An LL parser cannot handle two rules at the same time, so it must chose either FunctionDef or FunctionDecl. LL 解析器不能同时处理两个规则,因此它必须选择 FunctionDef 或 FunctionDecl。 But to know which is correct it has to lookahead for a ';'
但是要知道哪个是正确的,它必须向前看';' or '{'.
要么 '{'。 At grammar analysis time, the lookahead (k) appears to be infinite.
在语法分析时,先行 (k) 似乎是无限的。 At parsing time it is finite, but could be large.
在解析时它是有限的,但可能很大。
An LR parser does not have to lookahead, because it can handle two rules at the same time. LR 解析器不必向前看,因为它可以同时处理两个规则。 So LALR(1) parser generators can handle this grammar with ease.
所以 LALR(1) 解析器生成器可以轻松处理这种语法。
Given the input code:给定输入代码:
int main (int na, char** arg);
int main (int na, char** arg)
{
}
An LR parser can parse the LR解析器可以解析
int main (int na, char** arg)
without caring what rule is being recognized until it encounters a ';'在遇到“;”之前不关心正在识别什么规则or a '{'.
或“{”。
An LL parser gets hung up at the 'int' because it needs to know which rule is being recognized. LL 解析器在“int”处挂起,因为它需要知道正在识别哪个规则。 Therefore it must lookahead for a ';'
因此它必须向前看';' or '{'.
要么 '{'。
The other nightmare for LL parsers is left recursion in a grammar. LL 解析器的另一个噩梦是语法中的左递归。 Left recursion is a normal thing in grammars, no problem for an LR parser generator, but LL can't handle it.
左递归在语法中是正常的事情,对于 LR 解析器生成器来说没有问题,但 LL 无法处理它。
So you have to write your grammars in an unnatural way with LL.所以你必须用 LL 以一种不自然的方式编写你的语法。
The LL uses top-down, while the LR uses bottom-up approach. LL 使用自上而下的方法,而 LR 使用自下而上的方法。

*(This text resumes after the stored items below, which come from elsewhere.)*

import Summits.KontsevichZagierPeriods.KontsevichZagierPeriods.Theorems.LinRedNormalFormArrangementNormalFormStubRebaseSimplePosOneFibreParNear
import Summits.KontsevichZagierPeriods.KontsevichZagierPeriods.Theorems.LinRedNormalFormArrangementNormalFormStubRebaseSimplePosOneFibreParPole

/-!
# Stub `stub_rebaseSimplePosOne`, residual hypothesis `Hpar` (crux `ArrangementNormalForm`,
line `janus-bands`, v6.2) — sub-part `ParNonpinch`

**Parallel bands over a NON-PINCHING PRODUCT cell, both sides of the pole.** The two thin
sub-cases (B1) (`rebaseSimplePos_par_thin_exchange`: pole `ℓ₂` on the far side of the
`y`-range) and (B2) (`rebaseSimplePos_par_thin_near`: pole on the near side) are assembled under
the POINTWISE fact that the pole `ℓ₂(x')` never lies strictly inside the `y`-range
`(ylo(x'), yhi(x'))` of the product cell (`RebasePos.pole_outside`, sub-part `ParPole`: forced by
absolute convergence unless the `x'`-factor vanishes identically, in which case the datum is a
relation). Over a CONVEX cell with non-degenerate `y`-range this pointwise exclusion is ONE-SIDED
(`RebasePos.pole_one_side`: along a segment the affine functions `ℓ₂ − ylo`, `ℓ₂ − yhi` cannot
change side without `ℓ₂` entering the range), and the side together with the sign of the common
slope `u_y` selects (B1) or (B2). Registered as `rebaseSimplePos_par_nonpinch`: the residual
hypothesis `Hpar` over non-pinching product cells, with NO further hypothesis, target
`closure (GGset B 2 1)`. What is left of
`Hpar`: the dissection of a general base cell into product cells (order cells of its `y`-bounds,
rule 1a) and the PINCHING `y`-ranges (`yhi − ylo → 0` on the boundary of the `x'`-cell).

References: M. Kontsevich, D. Zagier, *Periods* (2001), §1.2.
-/

noncomputable section

open Set MeasureTheory MvPolynomial
open Literature.NumberTheory.Transcendental Literature.ModelTheory.ExponentialFields

namespace Summit.KontsevichZagierPeriods.ArrangementNormalForm.JanusBands

namespace RebasePos

open SeparatePos IntegrateOut

section Nonpinch

variable {B m m' m₀ : ℕ} (L : Fin m → (Fin B → ℚ) × ℚ) (e : Fin m → ℕ) (ℓ₁ ℓ₂ : (Fin B → ℚ) × ℚ)

/-- `x'`-forms along a segment. -/
theorem affB_segment (d : (Fin B → ℚ) × ℚ) (z₁ z₂ : Fin (B + 1 + 1) → ℝ) (t : ℝ) :
    affB B 1 d (fun i => (1 - t) * z₁ i + t * z₂ i) = (1 - t) * affB B 1 d z₁ + t * affB B 1 d z₂ := by
  have h : ∀ i : Fin B, (d.1 i : ℝ) * ((1 - t) * z₁ (Fin.castAdd 1 (Fin.castSucc i)) + t * z₂ (Fin.castAdd 1 (Fin.castSucc i))) =
      (1 - t) * ((d.1 i : ℝ) * z₁ (Fin.castAdd 1 (Fin.castSucc i))) + t * ((d.1 i : ℝ) * z₂ (Fin.castAdd 1 (Fin.castSucc i))) :=
    fun i => by ring
  simp only [affB, h, Finset.sum_add_distrib, ← Finset.mul_sum]
  ring

/-- **One-sidedness of the pole exclusion over a convex cell.** If on the (convex) `x'`-cell
`{M₀-rows > 0}` the `y`-range `(ylo, yhi)` is non-degenerate and the form `ℓ` never lies strictly
inside it, then `ℓ ≤ ylo` on the whole cell or `yhi ≤ ℓ` on the whole cell. -/
theorem pole_one_side (M₀ : Fin m₀ → (Fin B → ℚ) × ℚ) (ylo yhi ℓ : (Fin B → ℚ) × ℚ)
    (hne : ∀ z : Fin (B + 1 + 1) → ℝ, (∀ j, 0 < affB B 1 (M₀ j) z) → affB B 1 ylo z < affB B 1 yhi z)
    (hpole : ∀ z : Fin (B + 1 + 1) → ℝ, (∀ j, 0 < affB B 1 (M₀ j) z) →
      affB B 1 ℓ z ≤ affB B 1 ylo z ∨ affB B 1 yhi z ≤ affB B 1 ℓ z) :
    (∀ z : Fin (B + 1 + 1) → ℝ, (∀ j, 0 < affB B 1 (M₀ j) z) → affB B 1 ℓ z ≤ affB B 1 ylo z) ∨
    (∀ z : Fin (B + 1 + 1) → ℝ, (∀ j, 0 < affB B 1 (M₀ j) z) → affB B 1 yhi z ≤ affB B 1 ℓ z) := by
  by_contra hcon
  push Not at hcon
  obtain ⟨⟨z₁, hz₁, h₁⟩, ⟨z₂, hz₂, h₂⟩⟩ := hcon
  -- at `z₁` the pole is above, at `z₂` it is below
  have h₁' : affB B 1 yhi z₁ ≤ affB B 1 ℓ z₁ := (hpole z₁ hz₁).resolve_left (not_le.2 h₁)
  have h₂' : affB B 1 ℓ z₂ ≤ affB B 1 ylo z₂ := (hpole z₂ hz₂).resolve_right (not_le.2 h₂)
  -- the segment
  set seg : ℝ → (Fin (B + 1 + 1) → ℝ) := fun t i => (1 - t) * z₁ i + t * z₂ i with hseg
  have hrows : ∀ t ∈ Icc (0 : ℝ) 1, ∀ j, 0 < affB B 1 (M₀ j) (seg t) := by
    intro t ht j
    rw [hseg]
    dsimp only
    rw [affB_segment]
    rcases eq_or_lt_of_le ht.1 with h0 | h0
    · rw [← h0]; simpa using hz₁ j
    rcases eq_or_lt_of_le ht.2 with h1 | h1
    · rw [h1]; simpa using hz₂ j
    · have e1 := mul_pos (sub_pos.2 h1) (hz₁ j)
      have e2 := mul_pos h0 (hz₂ j)
      linarith
  -- `f = ℓ − ylo`, `g = ℓ − yhi` along the segment
  set f₀ := affB B 1 ℓ z₁ - affB B 1 ylo z₁ with hf₀
  set f₁ := affB B 1 ℓ z₂ - affB B 1 ylo z₂ with hf₁
  set g₀ := affB B 1 ℓ z₁ - affB B 1 yhi z₁ with hg₀
  set g₁ := affB B 1 ℓ z₂ - affB B 1 yhi z₂ with hg₁
  have hf₀p : 0 < f₀ := by rw [hf₀]; linarith
  have hf₁n : f₁ ≤ 0 := by rw [hf₁]; linarith
  have hg₀p : 0 ≤ g₀ := by rw [hg₀]; linarith
  have hg₁n : g₁ < 0 := by rw [hg₁]; linarith
  have hfg₀ : g₀ < f₀ := by rw [hf₀, hg₀]; linarith [hne z₁ hz₁]
  have hfg₁ : g₁ < f₁ := by rw [hf₁, hg₁]; linarith [hne z₂ hz₂]
  -- the roots
  set tf : ℝ := f₀ / (f₀ - f₁) with htf
  set tg : ℝ := g₀ / (g₀ - g₁) with htg
  have hdf : 0 < f₀ - f₁ := by linarith
  have hdg : 0 < g₀ - g₁ := by linarith
  have htf1 : tf ≤ 1 := by rw [htf, div_le_one hdf]; linarith
  have htg0 : 0 ≤ tg := div_nonneg hg₀p hdg.le
  -- `tg < tf`: at `tg` the function `g` vanishes, so `f > 0` there
  have hlt : tg < tf := by
    rw [htf, htg, div_lt_div_iff₀ hdg hdf]
    have e1 : g₁ * (f₀ - g₀) < 0 := mul_neg_of_neg_of_pos hg₁n (by linarith)
    have e2 : g₀ * (g₁ - f₁) ≤ 0 := mul_nonpos_of_nonneg_of_nonpos hg₀p (by linarith)
    nlinarith [e1, e2]
  set t : ℝ := (tg + tf) / 2 with ht
  have ht0 : 0 ≤ t := by rw [ht]; linarith
  have ht1 : t ≤ 1 := by rw [ht]; linarith
  have hft : 0 < (1 - t) * f₀ + t * f₁ := by
    have : (1 - t) * f₀ + t * f₁ = (f₀ - f₁) * (tf - t) := by rw [htf]; field_simp; ring
    rw [this]
    exact mul_pos hdf (by rw [ht]; linarith)
  have hgt : (1 - t) * g₀ + t * g₁ < 0 := by
    have : (1 - t) * g₀ + t * g₁ = (g₀ - g₁) * (tg - t) := by rw [htg]; field_simp; ring
    rw [this]
    exact mul_neg_of_pos_of_neg hdg (by rw [ht]; linarith)
  -- contradiction at `seg t`
  have key := hpole (seg t) (hrows t ⟨ht0, ht1⟩)
  rw [hseg] at key
  dsimp only at key
  rw [affB_segment, affB_segment, affB_segment] at key
  rw [hf₀, hf₁] at hft
  rw [hg₀, hg₁] at hgt
  rcases key with k | k <;> nlinarith

/-- **Parallel bands over a non-pinching product cell** (both sides of the pole). See the module
docstring. -/
theorem good_parNonpinch (s : KZ.IntegralRep (B + 1 + 1)) (M : Fin m' → (Fin (B + 1) → ℚ) × ℚ)
    (M₀ : Fin m₀ → (Fin B → ℚ) × ℚ) (ylo yhi : (Fin B → ℚ) × ℚ) (p : MvPolynomial (Fin B) ℚ)
    (u v : (Fin (B + 1) → ℚ) × ℚ) (hbd : Bornology.IsBounded s.domain)
    (hdom : s.domain = gDom B 1 m' M (fun _ => Sum.inr u) (fun _ => Sum.inr v))
    (hint : EqOn s.integrand (glit B 1 p L e ℓ₁ ℓ₂ 0 1 (fun _ => some 0)) s.domain)
    (hu : u.1 (Fin.last B) ≠ 0) (hpar : u.1 (Fin.last B) = v.1 (Fin.last B))
    (hcell : ∀ z : Fin (B + 1 + 1) → ℝ, (∀ j, 0 < affF B 1 (M j) z) → 0 < affF B 1 u z ∧ affF B 1 u z < affF B 1 v z)
    (hsec : ∀ z : Fin (B + 1 + 1) → ℝ, (∀ j, 0 < affF B 1 (M j) z) ↔ ((∀ j, 0 < affB B 1 (M₀ j) z) ∧
      affB B 1 ylo z < z (Fin.castAdd 1 (Fin.last B)) ∧ z (Fin.castAdd 1 (Fin.last B)) < affB B 1 yhi z))
    (hη : ∃ η : ℝ, 0 < η ∧ ∀ z : Fin (B + 1 + 1) → ℝ, (∀ j, 0 < affB B 1 (M₀ j) z) →
      η ≤ affB B 1 yhi z - affB B 1 ylo z)
    (hpole : ∀ z : Fin (B + 1 + 1) → ℝ, (∀ j, 0 < affB B 1 (M₀ j) z) →
      affB B 1 ℓ₂ z ≤ affB B 1 ylo z ∨ affB B 1 yhi z ≤ affB B 1 ℓ₂ z) :
    ∃ c ∈ AddSubgroup.closure (GGset B 2 1), KZ.of s - c ∈ KZ.relations := by
  obtain ⟨η, hη0, hη'⟩ := hη
  have hne : ∀ z : Fin (B + 1 + 1) → ℝ, (∀ j, 0 < affB B 1 (M₀ j) z) → affB B 1 ylo z < affB B 1 yhi z :=
    fun z hz => by have := hη' z hz; linarith
  rcases pole_one_side M₀ ylo yhi ℓ₂ hne hpole with hbelow | habove
  · rcases lt_or_gt_of_ne hu with hn | hp
    · -- `s < 0`, pole below the range: (B2)
      exact good_parNear L e ℓ₁ ℓ₂ s M M₀ ylo yhi p u v hbd hdom hint hu hpar hcell hsec ⟨η, hη0, hη'⟩
        fun z hz => ⟨fun h => absurd hn (not_lt.2 h.le), fun _ => hbelow z hz⟩
    · -- `s > 0`, pole below the range: (B1)
      exact good_parThin L e ℓ₁ ℓ₂ s M M₀ ylo yhi p u v hbd hdom hint hu hpar hcell hsec ⟨η, hη0, hη'⟩
        fun z hz => ⟨fun _ => hbelow z hz, fun h => absurd hp (not_lt.2 h.le)⟩
  · rcases lt_or_gt_of_ne hu with hn | hp
    · -- `s < 0`, pole above the range: (B1)
      exact good_parThin L e ℓ₁ ℓ₂ s M M₀ ylo yhi p u v hbd hdom hint hu hpar hcell hsec ⟨η, hη0, hη'⟩
        fun z hz => ⟨fun h => absurd hn (not_lt.2 h.le), fun _ => habove z hz⟩
    · -- `s > 0`, pole above the range: (B2)
      exact good_parNear L e ℓ₁ ℓ₂ s M M₀ ylo yhi p u v hbd hdom hint hu hpar hcell hsec ⟨η, hη0, hη'⟩
        fun z hz => ⟨fun _ => habove z hz, fun h => absurd hp (not_lt.2 h.le)⟩

/-- **The residual hypothesis `Hpar` over a non-pinching product cell** (no side condition): if
the `x'`-factor is degenerate (`p = 0`, or `Lⱼ = 0` with `eⱼ ≠ 0`) the integrand vanishes on the
domain and `[s]` is a relation; otherwise `pole_outside` supplies the pole exclusion and
`good_parNonpinch` concludes. -/
theorem good_parNonpinch' (s : KZ.IntegralRep (B + 1 + 1)) (M : Fin m' → (Fin (B + 1) → ℚ) × ℚ)
    (M₀ : Fin m₀ → (Fin B → ℚ) × ℚ) (ylo yhi : (Fin B → ℚ) × ℚ) (p : MvPolynomial (Fin B) ℚ)
    (u v : (Fin (B + 1) → ℚ) × ℚ) (hbd : Bornology.IsBounded s.domain)
    (hdom : s.domain = gDom B 1 m' M (fun _ => Sum.inr u) (fun _ => Sum.inr v))
    (hint : EqOn s.integrand (glit B 1 p L e ℓ₁ ℓ₂ 0 1 (fun _ => some 0)) s.domain)
    (hu : u.1 (Fin.last B) ≠ 0) (hpar : u.1 (Fin.last B) = v.1 (Fin.last B))
    (hcell : ∀ z : Fin (B + 1 + 1) → ℝ, (∀ j, 0 < affF B 1 (M j) z) → 0 < affF B 1 u z ∧ affF B 1 u z < affF B 1 v z)
    (hsec : ∀ z : Fin (B + 1 + 1) → ℝ, (∀ j, 0 < affF B 1 (M j) z) ↔ ((∀ j, 0 < affB B 1 (M₀ j) z) ∧
      affB B 1 ylo z < z (Fin.castAdd 1 (Fin.last B)) ∧ z (Fin.castAdd 1 (Fin.last B)) < affB B 1 yhi z))
    (hη : ∃ η : ℝ, 0 < η ∧ ∀ z : Fin (B + 1 + 1) → ℝ, (∀ j, 0 < affB B 1 (M₀ j) z) →
      η ≤ affB B 1 yhi z - affB B 1 ylo z) :
    ∃ c ∈ AddSubgroup.closure (GGset B 2 1), KZ.of s - c ∈ KZ.relations := by
  by_cases hdeg : p = 0 ∨ ∃ j, e j ≠ 0 ∧ L j = 0
  · -- the integrand vanishes on the domain
    refine ⟨0, zero_mem _, ?_⟩
    rw [sub_zero]
    refine KZ.of_mem_relations_of_eqOn_zero s fun z hz => ?_
    rw [hint hz, Pi.zero_apply, glit_one]
    rcases hdeg with hp | ⟨j, hej, hLj⟩
    · rw [hp, map_zero, zero_div, zero_mul, zero_mul]
    · have h0 : ∏ j, (affB B 1 (L j) z) ^ e j = 0 := by
        refine Finset.prod_eq_zero (Finset.mem_univ j) ?_
        rw [hLj]
        simp [affB, hej]
      rw [h0, div_zero, zero_mul, zero_mul]
  · push Not at hdeg
    obtain ⟨hp, hL⟩ := hdeg
    exact good_parNonpinch L e ℓ₁ ℓ₂ s M M₀ ylo yhi p u v hbd hdom hint hu hpar hcell hsec hη
      (pole_outside L e ℓ₁ ℓ₂ s M M₀ ylo yhi p u v hdom hint hpar hcell hsec hp fun j hj => hL j hj)

end Nonpinch

end RebasePos

/-- **Registered part of `stub_rebaseSimplePosOne`, residual hypothesis `Hpar` (line
`janus-bands`, v6.2): parallel bands over a NON-PINCHING PRODUCT cell.** The data of `Hpar` (one
lettered fibre over a base of dimension `B + 1`, letter `0`, affine bounds `0 < u < v` parallel in
`y` with common slope `u_y ≠ 0`, base pole `1/(y − ℓ₂(x'))` of order one), PLUS ONLY: the base
cell is a product `{x'-rows M₀} × (ylo(x'), yhi(x'))` (`hsec`) whose `y`-range is non-pinching
(`hη : yhi − ylo ≥ η > 0`). THEN `[s]` is congruent modulo `KZ.relations` to the subgroup
generated by the literal class `GG B 2 1` (`RebasePos.good_parNonpinch'`: the pole lies outside
the `y`-range by absolute convergence (`pole_outside`), on one side over the convex cell
(`pole_one_side`), and the side with the sign of `u_y` selects the UNFOLD–EXCHANGE chain (B1) or
the dominated partial fractions with re-selection (B2); a degenerate `x'`-factor gives a
relation). What is left of `Hpar`: the dissection of a general base cell into such product cells
(rule 1a on the order of its `y`-bounds) and the PINCHING `y`-ranges. -/
theorem rebaseSimplePos_par_nonpinch (B m m' m₀ : ℕ) (s : KZ.IntegralRep (B + 1 + 1)) (M : Fin m' → (Fin (B + 1) → ℚ) × ℚ) (M₀ : Fin m₀ → (Fin B → ℚ) × ℚ) (ylo yhi : (Fin B → ℚ) × ℚ) (L : Fin m → (Fin B → ℚ) × ℚ) (e : Fin m → ℕ) (p : MvPolynomial (Fin B) ℚ) (ℓ₁ ℓ₂ : (Fin B → ℚ) × ℚ) (u v : (Fin (B + 1) → ℚ) × ℚ) (hbd : Bornology.IsBounded s.domain) (hdom : s.domain = SeparatePos.gDom B 1 m' M (fun _ => Sum.inr u) (fun _ => Sum.inr v)) (hint : Set.EqOn s.integrand (RebasePos.glit B 1 p L e ℓ₁ ℓ₂ 0 1 (fun _ => some 0)) s.domain) (hu : u.1 (Fin.last B) ≠ 0) (hpar : u.1 (Fin.last B) = v.1 (Fin.last B)) (hcell : ∀ z : Fin (B + 1 + 1) → ℝ, (∀ j, 0 < SeparatePos.affF B 1 (M j) z) → 0 < SeparatePos.affF B 1 u z ∧ SeparatePos.affF B 1 u z < SeparatePos.affF B 1 v z) (hsec : ∀ z : Fin (B + 1 + 1) → ℝ, (∀ j, 0 < SeparatePos.affF B 1 (M j) z) ↔ ((∀ j, 0 < SeparatePos.affB B 1 (M₀ j) z) ∧ SeparatePos.affB B 1 ylo z < z (Fin.castAdd 1 (Fin.last B)) ∧ z (Fin.castAdd 1 (Fin.last B)) < SeparatePos.affB B 1 yhi z)) (hη : ∃ η : ℝ, 0 < η ∧ ∀ z : Fin (B + 1 + 1) → ℝ, (∀ j, 0 < SeparatePos.affB B 1 (M₀ j) z) → η ≤ SeparatePos.affB B 1 yhi z - SeparatePos.affB B 1 ylo z) : ∃ c ∈ AddSubgroup.closure (SeparatePos.GGset B 2 1), KZ.of s - c ∈ KZ.relations :=
  RebasePos.good_parNonpinch' L e ℓ₁ ℓ₂ s M M₀ ylo yhi p u v hbd hdom hint hu hpar hcell hsec hη

end Summit.KontsevichZagierPeriods.ArrangementNormalForm.JanusBands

If you parse a progamming language:如果你解析一种编程语言:
谁能给我一个 LL 解析与 LR 解析的简单例子?
Adding on top of the above answers, the difference in between the individual parsers in the class of bottom-up parsers is whether they result in shift/reduce or reduce/reduce conflicts when generating the parsing tables.除了上述答案之外,自底向上解析器类中的各个解析器之间的区别在于它们在生成解析表时是否会导致 shift/reduce 或 reduce/reduce 冲突。 The less it will have the conflicts, the more powerful will be the grammar (LR(0) < SLR(1) < LALR(1) < CLR(1)).
冲突越少,语法就越强大(LR(0) < SLR(1) < LALR(1) < CLR(1))。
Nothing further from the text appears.